Ромашкин вышел в полной растерянности. По дороге к штабу полка вспоминал и перебирал всю свою недолгую службу с Куржаковым. И получалось, как ни крути, он, Ромашкин, не всегда был прав. С чего-то взял, что Куржаков нарочно свою власть показывает. А он не власть показывал, он командовал, как полагается ротному. Смотрел свысока? Так он полный курс училища закончил, с июня сорок первого — в боях…

От этих размышлений Василий перешел к делам домашним: «Маме писать о новом назначении пока не буду. И так беспокоится, а тут и вовсе спать не станет…»

Взять живым

Ромашкин предполагал, что он уже в следующую ночь пойдет с разведчиками на задание и притащит «языка». Но оказалось, прежде чем идти за «языком», надо выбрать объект и тщательно изучить его.

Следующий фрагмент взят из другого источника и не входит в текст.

/-- **Positive root from a sign.**  A real-rooted quadratic `A b² + M b + D` (`A ≠ 0`, `M² ≥ 4AD`) with `M·A < 0`
(positive root sum) or `D·A < 0` (negative root product) has a root `b > 0`. [folklore] -/
theorem exists_pos_root (A M D : ℝ) (hA : A ≠ 0) (hdisc : 4 * (A * D) ≤ M ^ 2)
    (h : M * A < 0 ∨ D * A < 0) : ∃ b : ℝ, 0 < b ∧ A * b ^ 2 + M * b + D = 0 := by
  obtain ⟨s, hss⟩ : ∃ s : ℝ, s * s = M ^ 2 - 4 * (A * D) :=
    ⟨Real.sqrt (M ^ 2 - 4 * (A * D)), Real.mul_self_sqrt (by linarith)⟩
  have hdis : discrim A M D = s * s := by rw [hss, discrim]; ring
  obtain ⟨r₁, hr₁⟩ : ∃ r : ℝ, r = (-M + s) / (2 * A) := ⟨_, rfl⟩
  obtain ⟨r₂, hr₂⟩ : ∃ r : ℝ, r = (-M - s) / (2 * A) := ⟨_, rfl⟩
  have hroot₁ : A * r₁ ^ 2 + M * r₁ + D = 0 := by
    rw [sq]; exact (quadratic_eq_zero_iff hA hdis r₁).2 (Or.inl hr₁)
  have hroot₂ : A * r₂ ^ 2 + M * r₂ + D = 0 := by
    rw [sq]; exact (quadratic_eq_zero_iff hA hdis r₂).2 (Or.inr hr₂)
  have e1 : 2 * A * r₁ = -M + s := by rw [hr₁]; field_simp
  have e2 : 2 * A * r₂ = -M - s := by rw [hr₂]; field_simp
  by_contra hcon
  have h1 : r₁ ≤ 0 := not_lt.1 fun hlt => hcon ⟨r₁, hlt, hroot₁⟩
  have h2 : r₂ ≤ 0 := not_lt.1 fun hlt => hcon ⟨r₂, hlt, hroot₂⟩
  rcases h with h | h
  · have hsum : M * A = -(A * A) * (r₁ + r₂) := by linear_combination (A / 2) * (e1 + e2)
    have : 0 ≤ M * A := by
      rw [hsum]
      exact mul_nonneg_of_nonpos_of_nonpos (by nlinarith [mul_self_nonneg A]) (by linarith)
    linarith
  · have e12 : (2 * A * r₁) * (2 * A * r₂) = (-M + s) * (-M - s) := by rw [e1, e2]
    have hprod : A * A * (r₁ * r₂) = A * D := by
      linear_combination (1 / 4 : ℝ) * e12 - (1 / 4 : ℝ) * hss
    have : 0 ≤ D * A := by
      have : D * A = A * A * (r₁ * r₂) := by linarith
      rw [this]
      exact mul_nonneg (mul_self_nonneg A) (mul_nonneg_of_nonpos_of_nonpos h1 h2)
    linarith

/-- An open set of reals containing a point is not covered by a finite set. [folklore] -/
theorem exists_mem_open_not_mem_finite {U F : Set ℝ} (hU : IsOpen U) {t₀ : ℝ} (ht₀ : t₀ ∈ U)
    (hF : F.Finite) : ∃ t ∈ U, t ∉ F := by
  obtain ⟨ε, hε, hball⟩ := Metric.isOpen_iff.1 hU t₀ ht₀
  have hinf : (Set.Ioo (t₀ - ε) (t₀ + ε)).Infinite := Set.Ioo_infinite (by linarith)
  obtain ⟨t, ht⟩ := (hinf.sdiff hF).nonempty
  refine ⟨t, hball ?_, ht.2⟩
  rw [Real.ball_eq_Ioo]
  exact ht.1

/-- A vertical ray `{t₀} × (0,∞)` inside a set of the plane makes it infinite. [folklore] -/
theorem infinite_of_vertical {osc : Set (Fin 2 → ℝ)} (t₀ : ℝ)
    (h : ∀ b : ℝ, 0 < b → (![t₀, b] : Fin 2 → ℝ) ∈ osc) : osc.Infinite := by
  refine Set.infinite_of_injOn_mapsTo (f := fun b : ℝ => (![t₀, b] : Fin 2 → ℝ)) (s := Set.Ioi (0 : ℝ)) ?_
    (fun b hb => h b hb) (Set.Ioi_infinite 0)
  intro b _ b' _ hbb'
  have := congr_fun hbb' 1
  simpa [Matrix.cons_val_one, Matrix.head_cons] using this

Лейтенант Казаков в сопровождении двух разведчиков выходил с Ромашкиным в первую траншею, на разные участки обороны полка. Вместе наблюдали за немецкими позициями вбинокль, с разрешения артиллеристов пользовались их стереотрубами. Наводя перекрестие стереотрубы на огневые точки, Казаков звал к окулярам Ромашкина, спрашивал, что он видит, и сам рассказывал ему об увиденном, притом всегда получалось, что Иван Петрович обнаруживает гораздо больше существенных деталей. Слушая его спокойный, доброжелательный голос, Василий подумал однажды: «Если бы Куржаков обнаружил настолько больше меня, уж он бы покуражился!» Иногда Ромашкин недоумевал:

— Какая разница, где брать «языка»? Куда ни поползи, везде могут встретить огнем.

— Это верно, везде могут… И встретят, и огонька подсыпят так, что землю зубами грызть будешь! — соглашался Казаков. — А ты кумекай, как сработать, чтобы втихую все обошлось. Для этого что надо?